Posted to dev@mahout.apache.org by "Jeff Eastman (JIRA)" <ji...@apache.org> on 2011/08/17 23:07:27 UTC
[jira] [Commented] (MAHOUT-524) DisplaySpectralKMeans example fails
[ https://issues.apache.org/jira/browse/MAHOUT-524?page=com.atlassian.jira.plugin.system.issuetabpanels:comment-tabpanel&focusedCommentId=13086595#comment-13086595 ]
Jeff Eastman commented on MAHOUT-524:
-------------------------------------
The original example was extracting 5 eigenvectors and thus returned 5-d results. I changed it to extract 2 vectors and it used to run but displayed incorrect results.
I'm (still since pre 0.5 testing, IIRC) getting a FileNotFoundException in the bowels of DRM.times while running this in local Hadoop mode.

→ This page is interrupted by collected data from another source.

import Mathlib
import Summits.NavierStokesRegularity.NavierStokesRegularity.Theorems.LandauTailLandauTailBlowupShellEnstrophyFloor
import Summits.NavierStokesRegularity.NavierStokesRegularity.Theorems.LandauTailLandauTailBlowupCoreRadiusEnergy
import Summits.NavierStokesRegularity.NavierStokesRegularity.Theorems.LandauTailLandauTailBlowupRescaledDissipation

/-!
# Crux `LandauTail.LandauTailBlowup` (stmt-NavierStokesRegularity-1944), line `registered`, cycle c7:
  stub `landauTail_core_radius_dissipation` — the CORE RADIUS, dissipation form

Helper file on the proof path of the crux item `stmt-NavierStokesRegularity-1944`
(`Summit.NavierStokesRegularity.NavierStokesRegularity.Theses.LandauTail.LandauTailBlowup`), lead c7: the
registered support stub `landauTail_core_radius_dissipation` (L5), composed from the shell theorem, enstrophy form
(`landauTail_shell_enstrophy_floor`) and the rescaled dissipation bookkeeping (`landauTail_rescaled_dissipation_eq`,
p172915).

THEOREM. For a nonzero steady `(−1)`-homogeneous profile `(U, P)` smooth off the origin there are `c, ε > 0` such
that for every classical unit-viscosity flow `u` on `ℝ³ × (−1,0)`, every scale `0 < λ ≤ 1`, shell radius
`0 < ρ ≤ 1` and window `−1 < s₁ < s₂ < 0`: if `ρ⁵ D_λ < c λ (s₂ − s₁)³`, where
`D_λ = ∫_{λ²s₁}^{λ²s₂}∫_{B_λ} |∇u|²` is the dissipation of `u` in the corresponding physical slab (a tail of the
finite dissipation integral, so `D_λ → 0` as `λ → 0`), then the rescaling `u_λ` is NOT `L²`-close to the Landau flow
on the shell of radius `ρ`: `∫_{s₁}^{s₂}∫_{ρ/2<|y|<ρ}|u_λ − U|² > ε ρ (s₂ − s₁)`.

Hence the radius of the non-Landau core in the rescaled picture is `≫ λ^{1/5}`, i.e. `≫ (T − t)^{3/5}` in physical
variables — the dissipation half of STRATEGY-CENSUS §F3's window (`β < 3/5`), for every flow and every scale.

PROOF. If the shell were close, the enstrophy form of the shell theorem gives
`∫_{s₁}^{s₂}∫_{B_ρ}|∇u_λ|² ≥ c (s₂−s₁)³ ρ⁻⁵`, while the dissipation rescales to `λ⁻¹ ∫_{λ²s₁}^{λ²s₂}∫_{B_{λρ}}|∇u|²
≤ λ⁻¹ D_λ`.
-/

set_option linter.dupNamespace false

noncomputable section

open Filter Set Topology MeasureTheory Metric Function
open scoped ENNReal NNReal InnerProductSpace RealInnerProductSpace Laplacian ContDiff
open Literature.Analysis.FluidPDE

namespace Summit.NavierStokesRegularity.NavierStokesRegularity.Theorems

/-- **L5 — CORE RADIUS, dissipation form** (registered support stub of crux stmt-NavierStokesRegularity-1944, lead
c7): with `D_λ = ∫_{λ²s₁}^{λ²s₂}∫_{B_λ} |∇u|²`, the rescaling `u_λ` of a classical flow is NOT `L²`-close to the Landau
flow on any shell of radius `ρ ≤ 1` with `ρ⁵ D_λ < c λ (s₂ − s₁)³`. [folklore] -/
theorem landauTail_core_radius_dissipation : ∀ (U : EuclideanSpace ℝ (Fin 3) → EuclideanSpace ℝ (Fin 3)) (P : EuclideanSpace ℝ (Fin 3) → ℝ), (ContDiffOn ℝ (⊤ : ℕ∞) U {0}ᶜ ∧ ContDiffOn ℝ (⊤ : ℕ∞) P {0}ᶜ ∧ (∀ x : EuclideanSpace ℝ (Fin 3), x ≠ 0 → Literature.Analysis.FluidPDE.convect U U x + gradient P x = (1 : ℝ) • Laplacian.laplacian U x) ∧ (∀ x : EuclideanSpace ℝ (Fin 3), x ≠ 0 → Literature.Analysis.FluidPDE.VectorCalculus.divergence U x = 0) ∧ (∀ c : ℝ, 0 < c → ∀ x : EuclideanSpace ℝ (Fin 3), U (c • x) = c⁻¹ • U x) ∧ (∃ x : EuclideanSpace ℝ (Fin 3), U x ≠ 0)) → ∃ c : ℝ, 0 < c ∧ ∃ ε : ℝ, 0 < ε ∧ ∀ (u : ℝ → EuclideanSpace ℝ (Fin 3) → EuclideanSpace ℝ (Fin 3)) (p : ℝ → EuclideanSpace ℝ (Fin 3) → ℝ), Literature.Analysis.FluidPDE.IsClassicalNSSolutionOn (Set.Ioo (-1) 0) 1 0 u p → ∀ lam : ℝ, 0 < lam → lam ≤ 1 → ∀ ρ : ℝ, 0 < ρ → ρ ≤ 1 → ∀ s₁ s₂ : ℝ, -1 < s₁ → s₁ < s₂ → s₂ < 0 → ENNReal.ofReal (ρ ^ 5) * (∫⁻ z in Set.Ioo (lam ^ 2 * s₁) (lam ^ 2 * s₂) ×ˢ Metric.ball (0 : EuclideanSpace ℝ (Fin 3)) lam, ENNReal.ofReal (Literature.Analysis.FluidPDE.frobeniusNormSq (fderiv ℝ (u z.1) z.2))) < ENNReal.ofReal (c * lam * (s₂ - s₁) ^ 3) → ENNReal.ofReal (ε * ρ * (s₂ - s₁)) < ∫⁻ z in Set.Ioo s₁ s₂ ×ˢ (Metric.ball (0 : EuclideanSpace ℝ (Fin 3)) ρ \ Metric.closedBall (0 : EuclideanSpace ℝ (Fin 3)) (ρ / 2)), ‖Literature.Analysis.FluidPDE.nsRescale lam u z.1 z.2 - U z.2‖ₑ ^ 2 := by
  intro U P hprof
  obtain ⟨c, hc, ε, hε, hshell⟩ := landauTail_shell_enstrophy_floor U P hprof
  refine ⟨c, hc, ε, hε, ?_⟩
  intro u p hcl lam hlam0 hlam1 ρ hρ hρ1 s₁ s₂ hs₁ hs₁₂ hs₂ hsmall
  by_contra hnot
  rw [not_lt] at hnot
  have hv := landauTail_coreRadius_nsRescale_classical hcl hlam0 hlam1
  have hE := hshell (nsRescale lam u) (nsRescalePressure lam p) hv ρ hρ hρ1 s₁ s₂ hs₁ hs₁₂ hs₂ hnot
  set D : ℝ≥0∞ := ∫⁻ z in Ioo (lam ^ 2 * s₁) (lam ^ 2 * s₂) ×ˢ ball (0 : EuclideanSpace ℝ (Fin 3)) lam,
    ENNReal.ofReal (frobeniusNormSq (fderiv ℝ (u z.1) z.2)) with hD_def
  -- the rescaled dissipation is `λ⁻¹ ∫_{λ²s₁}^{λ²s₂}∫_{B_{λρ}} |∇u|² ≤ λ⁻¹ D`
  have hW6 := landauTail_rescaled_dissipation_eq u lam hlam0 ρ s₁ s₂
  have hsub : Ioo (lam ^ 2 * s₁) (lam ^ 2 * s₂) ×ˢ ball (0 : EuclideanSpace ℝ (Fin 3)) (lam * ρ) ⊆
      Ioo (lam ^ 2 * s₁) (lam ^ 2 * s₂) ×ˢ ball (0 : EuclideanSpace ℝ (Fin 3)) lam :=
    prod_mono Subset.rfl (ball_subset_ball (by nlinarith))
  have hchain : ENNReal.ofReal (c * (s₂ - s₁) ^ 3 / ρ ^ 5) ≤ ENNReal.ofReal lam⁻¹ * D := by
    refine hE.trans ?_
    rw [hW6]
    exact mul_le_mul_right (lintegral_mono_set hsub) _
  -- `D < ∞` from the hypothesis, then the real inequality contradicts `ρ⁵ D < c λ (s₂ − s₁)³`
  have hDtop : D ≠ ⊤ := by
    intro h
    rw [h, ENNReal.mul_top (by rw [Ne, ENNReal.ofReal_eq_zero, not_le]; positivity : ENNReal.ofReal (ρ ^ 5) ≠ 0)] at hsmall
    exact absurd hsmall (not_lt.2 le_top)
  set d : ℝ := D.toReal with hd_def
  have hd0 : 0 ≤ d := ENNReal.toReal_nonneg
  have hDeq : D = ENNReal.ofReal d := (ENNReal.ofReal_toReal hDtop).symm
  rw [hDeq, ← ENNReal.ofReal_mul (by positivity)] at hsmall
  rw [hDeq, ← ENNReal.ofReal_mul (inv_nonneg.2 hlam0.le)] at hchain
  have h1 : ρ ^ 5 * d < c * lam * (s₂ - s₁) ^ 3 := (ENNReal.ofReal_lt_ofReal_iff (by positivity)).1 hsmall
  have h2 : c * (s₂ - s₁) ^ 3 / ρ ^ 5 ≤ lam⁻¹ * d := (ENNReal.ofReal_le_ofReal_iff (by positivity)).1 hchain
  rw [div_le_iff₀ (by positivity)] at h2
  have h3 : c * lam * (s₂ - s₁) ^ 3 ≤ ρ ^ 5 * d := by
    have h := mul_le_mul_of_nonneg_left h2 hlam0.le
    calc c * lam * (s₂ - s₁) ^ 3 = lam * (c * (s₂ - s₁) ^ 3) := by ring
      _ ≤ lam * (lam⁻¹ * d * ρ ^ 5) := h
      _ = ρ ^ 5 * d := by field_simp
  exact absurd h1 (not_lt.2 h3)

end Summit.NavierStokesRegularity.NavierStokesRegularity.Theorems

end
import Literature.AlgebraicGeometry.AbelianSchemes.MumfordBundleTranslationStabilizer
import Literature.AlgebraicGeometry.AbelianSchemes.RigidDescentAlongUnitSectionOfBaseChange
import Literature.AlgebraicGeometry.AbelianSchemes.AbelianSchemeKOfLLocal
import Literature.AlgebraicGeometry.AbelianSchemes.RigidifyAlongUnitSlice
import Literature.AlgebraicGeometry.AbelianSchemes.RigidifiedLineBundleComap
import HarnessLib

/-!
# The normalised `K`-linearisation of Mumford's bundle `Λ(L)` for the action `1 × t_•` of a finite `K ≤ K(L)(S)`

Layer `Literature/AlgebraicGeometry/AbelianSchemes`, namespace `Literature.AlgebraicGeometry.AbelianSchemes.AbelianSchemeOver`.
THEOREMS ONLY (no definition, no named fact, no instance, no notation, no `sorry`; net Literature debt 0).

Source: [MumfordAV1970] §13, proof of the Theorem p. 125 («the action of `K(L)` on the second factor of `X × X` LIFTS to
`Λ(L)`», the lift being pinned down by the normalisation `Λ(L)|_{{0} × X}` trivial); §8 pp. 78–80 (the same normalisation in
characteristic `0`); [MumfordFogartyKirwan1994] Ch. 1 §3 Def. 1.6 (p. 30) (`G`-linearisations); [MilneAV2008] I §8 (p. 40).
RELATIVE to a base: `A → S` an abelian scheme over a locally Noetherian `S` (NOT assumed reduced), `L` a rank-one module on
`A` rigidified along the unit section, `K ≤ A(S)` a finite group of sections contained in `K(L)(S)` (★ `MemKOfL`), `ρ = 1 × t_•`
the translation action on the second factor of `A ×_S A` over `1 × π : A ×_S A → A ×_S (A⁄K)` (★
`AbelianSchemeQuotientDualSideAction.prodTranslationActionOver A A u K hcov`):

* §1 `nonempty_pullback_unitSection_baseChange_self_mumfordBundle_iso` — `Λ(L)` is rigidified along the unit section
  `(ε, id) : A → A ×_S A` of `A_A → A` (second factor): ★ `nonempty_pullback_unitSlice_mumfordBundle_iso` through ★
  `unitSection_baseChange_eq_unitSlice`.
* §2 **`exists_equivariantStructure_mumfordBundle_restrictAlong_eq`** — THE NORMALISED LINEARISATION: for every
  rigidification `e : (ε, id)^*Λ(L) ≅ 𝒪_A` there is a `K`-linearisation `Φ` of `Λ(L)` for `ρ` whose restriction along the
  (equivariant, ★ `translationActionOver_autHom_comp_unitSection_baseChange`) unit section is the TRIVIAL linearisation of
  `𝒪_A = (A → Y)^*𝒪_Y` transported by `e` — RIGID DESCENT along the unit section of the base change `A_A = A.baseChange (A → S)`
  over an ARBITRARY (non-reduced) parameter scheme (★ `exists_equivariantStructure_of_restrictAlong_unitSection_baseChange`,
  B-p13 (g21)), fed with the stabiliser isomorphisms `(1 × t_σ)^*Λ(L) ≅ Λ(L)`, `σ ∈ K` (★
  `nonempty_pullback_prodTranslationActionOver_autHom_mumfordBundle_iso`); `…_unique` — it is unique;
  **`nonempty_equivariantStructure_mumfordBundle`** — hence SOME `K`-linearisation of `Λ(L)` exists: the input `Φ` of ★ (β)/(T1)
  descent along `1 × π` (`MumfordQuotientPoincare.exists_rigidified_descent_mumfordBundle`).

Cell `hodgecm-mathlib` (D-0151), FLOOR 0 programme P1, sub-line `Cruxes/HDel/Lines/F3DualAbelianScheme`, stub (M), inner step
(M-b) (child line `F3DualAbelianSchemeM`, letter `stub_F3Mb`); piece (b2) of the census
`B-provers/B-p16/g18/CENSUS-F3Mb-ConstantKQuotientPoincare.B-p16g18.md`.  `[IsCommMonObj A.X]` is a binder (★
`isCommMonObj_of_isLocallyNoetherian_base` discharges it for every abelian scheme over a locally Noetherian base).
Count-neutral; HC_CM is proved only modulo the 7 printed citations until rung 0 closes; nothing here is about HC.

Mathlib searched (pin): `Exists.choose_spec`, `Nonempty.some`; Mathlib has no abelian schemes and no linearisations.

## References
* [MumfordAV1970] D. Mumford, *Abelian Varieties* (1970), §8 pp. 78–80, §13 (Thm. p. 125 and its proof).
* [MumfordFogartyKirwan1994] D. Mumford, J. Fogarty, F. Kirwan, *GIT* 3rd ed. (1994), Ch. 1 §3 Def. 1.6 (p. 30); Ch. 6 §2 (p. 121).
* [MilneAV2008] J. S. Milne, *Abelian Varieties* (v2.00, 2008), I §8 p. 40.
-/

set_option autoImplicit false

noncomputable section

-- `Scheme.Modules` / `SheafOfModules` are not reducible; `(A.X ⊗ A.X).left = (A.baseChange A.X.hom).X.left` holds by `rfl` only.
set_option backward.isDefEq.respectTransparency false

universe u

open CategoryTheory CategoryTheory.Limits AlgebraicGeometry MonoidalCategory
open scoped MonObj

namespace Literature.AlgebraicGeometry.AbelianSchemes

open Literature.AlgebraicGeometry.RelativeSpec Literature.AlgebraicGeometry.Modules
  Literature.AlgebraicGeometry.Motives Literature.AlgebraicGeometry.AbelianVarieties

namespace AbelianSchemeOver

variable {S : Scheme.{u}} [IsLocallyNoetherian S] (A : AbelianSchemeOver S) [IsCommMonObj A.X]
  {Y : Scheme.{u}} (u : S ⟶ Y) (K : Subgroup A.Sections) [Finite K] [Y.IsSeparated] [IsSeparated (A.X.hom ≫ u)] [S.IsSeparated]
  (hcov : ∀ x : A.left, ∃ O : (A.translationActionOver u K).StableAffineOpens, x ∈ O.1)
  {L : A.left.Modules} (hL : HasRank L 1)
  (hε : CechPic.pullback A.unitSection (detClass (HasRank.isFiniteLocallyFree' hL)) = 1)
  (hKL : ∀ k : K, A.MemKOfL L (k : A.Sections))

/-! ## §1 `Λ(L)` is rigidified along the unit section of `A_A → A` -/

omit [IsLocallyNoetherian S] [IsCommMonObj A.X] [S.IsSeparated] in
include hε in
/-- **`(ε, id)^*Λ(L) ≅ 𝒪_A`**: Mumford's bundle is rigidified along the unit section of the base change `A_A = A ×_S A → A`
(second factor) — ★ `nonempty_pullback_unitSlice_mumfordBundle_iso` (`(ε × 1)^*Λ ≅ 𝒪` for `L` rigidified) read through ★
`unitSection_baseChange_eq_unitSlice`. [cite: MumfordAV1970, §13 (Thm. p. 125, proof: `Λ(L)|_{{0}×X}` is trivial)]
[cite: MumfordFogartyKirwan1994, Ch. 6 §2 (p. 121)] -/
theorem nonempty_pullback_unitSection_baseChange_self_mumfordBundle_iso :
    Nonempty ((Scheme.Modules.pullback (A.baseChange A.X.hom).unitSection).obj (A.mumfordBundle L) ≅
      SheafOfModules.unit _) := by
  rw [unitSection_baseChange_eq_unitSlice A A]
  exact A.nonempty_pullback_unitSlice_mumfordBundle_iso hL hε

/-! ## §2 The normalised `K`-linearisation of `Λ(L)` -/

include hL hKL in
/-- **THE NORMALISED `K`-LINEARISATION OF `Λ(L)`** ([MumfordAV1970] §13, proof of the Theorem p. 125): for the action
`ρ = 1 × t_•` of a finite `K ≤ K(L)(S)` on `A ×_S A` and ANY rigidification `e : (ε, id)^*Λ(L) ≅ 𝒪_A`, there is a
`K`-linearisation `Φ` of `Λ(L)` whose restriction along the unit section `(ε, id)` of `A_A → A` (equivariant for `t_•` on
`A`, ★ `translationActionOver_autHom_comp_unitSection_baseChange`) is the trivial linearisation of `𝒪_A = (A → Y)^*𝒪_Y`
transported by `e` — rigid descent along the unit section of the base change `A.baseChange (A → S)` over the (possibly
non-reduced) parameter scheme `A` (★ `exists_equivariantStructure_of_restrictAlong_unitSection_baseChange`), each
`(1 × t_σ)^*Λ(L) ≅ Λ(L)` existing because `σ ∈ K(L)(S)` (★ `nonempty_pullback_prodTranslationActionOver_autHom_mumfordBundle_iso`).
[cite: MumfordAV1970, §13 (Thm. p. 125, proof) and §8 (pp. 78–80)] [cite: MumfordFogartyKirwan1994, Ch. 1 §3 Definition 1.6 (p. 30)] -/
theorem exists_equivariantStructure_mumfordBundle_restrictAlong_eq
    (e : (Scheme.Modules.pullback (A.baseChange A.X.hom).unitSection).obj (A.mumfordBundle L) ≅ SheafOfModules.unit _) :
    ∃ Φ : (prodTranslationActionOver A A u K hcov).EquivariantStructure (A.mumfordBundle L),
      ∀ k : K, restrictAlong (prodTranslationActionOver A A u K hcov) (A.translationActionOver u K)
          (A.baseChange A.X.hom).unitSection (translationActionOver_autHom_comp_unitSection_baseChange A A u K hcov)
          (A.mumfordBundle L) k (Φ.iso k).hom =
        (((ActionOver.EquivariantStructure.ofPullback (A.translationActionOver u K) (SheafOfModules.unit _)).ofIso
          (RigidifiedLineBundle.pullbackUnitIso (A.X.hom ≫ u) ≪≫ e.symm)).iso k).hom :=
  A.exists_equivariantStructure_of_restrictAlong_unitSection_baseChange A.X.hom (prodTranslationActionOver A A u K hcov)
    (A.translationActionOver u K) (translationActionOver_autHom_comp_unitSection_baseChange A A u K hcov)
    (A.hasRank_mumfordBundle hL) (A.nonempty_pullback_prodTranslationActionOver_autHom_mumfordBundle_iso u K hcov hL hKL) _

omit [IsCommMonObj A.X] in
include hL in
/-- **Uniqueness of the normalised linearisation**: two `K`-linearisations of `Λ(L)` for `1 × t_•` with the same restriction
along the unit section of `A_A → A` agree (★ `equivariantStructure_iso_eq_of_restrictAlong_eq_baseChange`).
[cite: MumfordAV1970, §13 (Thm. p. 125, proof)] [cite: MumfordFogartyKirwan1994, Ch. 1 §3 Definition 1.6 (p. 30)] -/
theorem equivariantStructure_mumfordBundle_iso_eq_of_restrictAlong_eq
    (Φ Φ' : (prodTranslationActionOver A A u K hcov).EquivariantStructure (A.mumfordBundle L))
    (h : ∀ k : K, restrictAlong (prodTranslationActionOver A A u K hcov) (A.translationActionOver u K)
          (A.baseChange A.X.hom).unitSection (translationActionOver_autHom_comp_unitSection_baseChange A A u K hcov)
          (A.mumfordBundle L) k (Φ.iso k).hom =
        restrictAlong (prodTranslationActionOver A A u K hcov) (A.translationActionOver u K)
          (A.baseChange A.X.hom).unitSection (translationActionOver_autHom_comp_unitSection_baseChange A A u K hcov)
          (A.mumfordBundle L) k (Φ'.iso k).hom)
    (k : K) : Φ.iso k = Φ'.iso k :=
  A.equivariantStructure_iso_eq_of_restrictAlong_eq_baseChange A.X.hom (prodTranslationActionOver A A u K hcov)
    (A.translationActionOver u K) (translationActionOver_autHom_comp_unitSection_baseChange A A u K hcov)
    (A.hasRank_mumfordBundle hL) Φ Φ' h k

include hL hε hKL in
/-- **`Λ(L)` admits a `K`-linearisation for `1 × t_•`** (`K ≤ K(L)(S)` finite): the normalised one of
`exists_equivariantStructure_mumfordBundle_restrictAlong_eq` at the rigidification of §1.  This is the input `Φ` of the
descent of `Λ(L)` along `1 × π` (`MumfordQuotientPoincare.exists_rigidified_descent_mumfordBundle`).
[cite: MumfordAV1970, §13 (Thm. p. 125, proof)] [cite: MilneAV2008, I §8 p. 40] -/
theorem nonempty_equivariantStructure_mumfordBundle :
    Nonempty ((prodTranslationActionOver A A u K hcov).EquivariantStructure (A.mumfordBundle L)) := by
  obtain ⟨e⟩ := A.nonempty_pullback_unitSection_baseChange_self_mumfordBundle_iso hL hε
  obtain ⟨Φ, -⟩ := A.exists_equivariantStructure_mumfordBundle_restrictAlong_eq u K hcov hL hKL e
  exact ⟨Φ⟩

end AbelianSchemeOver

end Literature.AlgebraicGeometry.AbelianSchemes

end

I wonder if it is possible to add a --method sequential implementation for SpectralKMeans to help separate the algorithmetic issues from the file bookkeeping ones?
We have a sequential Lanczos implementation...
Exception in thread "main" java.lang.IllegalStateException: java.io.FileNotFoundException: File file:/home/dev/workspace/mahout/examples/output/calculations/laplacian-33/tmp/data does not exist.
at org.apache.mahout.math.hadoop.DistributedRowMatrix.times(DistributedRowMatrix.java:222)
at org.apache.mahout.math.decomposer.lanczos.LanczosSolver.solve(LanczosSolver.java:104)
at org.apache.mahout.math.hadoop.decomposer.DistributedLanczosSolver.runJob(DistributedLanczosSolver.java:72)
at org.apache.mahout.clustering.spectral.kmeans.SpectralKMeansDriver.run(SpectralKMeansDriver.java:155)
at org.apache.mahout.clustering.display.DisplaySpectralKMeans.main(DisplaySpectralKMeans.java:72)
Caused by: java.io.FileNotFoundException: File file:/home/dev/workspace/mahout/examples/output/calculations/laplacian-33/tmp/data does not exist.
at org.apache.hadoop.fs.RawLocalFileSystem.getFileStatus(RawLocalFileSystem.java:371)
at org.apache.hadoop.fs.FilterFileSystem.getFileStatus(FilterFileSystem.java:245)
at org.apache.hadoop.mapred.SequenceFileInputFormat.listStatus(SequenceFileInputFormat.java:51)
at org.apache.hadoop.mapred.FileInputFormat.getSplits(FileInputFormat.java:211)
at org.apache.hadoop.mapred.JobClient.writeOldSplits(JobClient.java:929)
at org.apache.hadoop.mapred.JobClient.writeSplits(JobClient.java:921)
at org.apache.hadoop.mapred.JobClient.access$500(JobClient.java:170)
at org.apache.hadoop.mapred.JobClient$2.run(JobClient.java:838)
at org.apache.hadoop.mapred.JobClient$2.run(JobClient.java:791)
at java.security.AccessController.doPrivileged(Native Method)
at javax.security.auth.Subject.doAs(Subject.java:396)
at org.apache.hadoop.security.UserGroupInformation.doAs(UserGroupInformation.java:1059)
at org.apache.hadoop.mapred.JobClient.submitJobInternal(JobClient.java:791)
at org.apache.hadoop.mapred.JobClient.submitJob(JobClient.java:765)
at org.apache.hadoop.mapred.JobClient.runJob(JobClient.java:1200)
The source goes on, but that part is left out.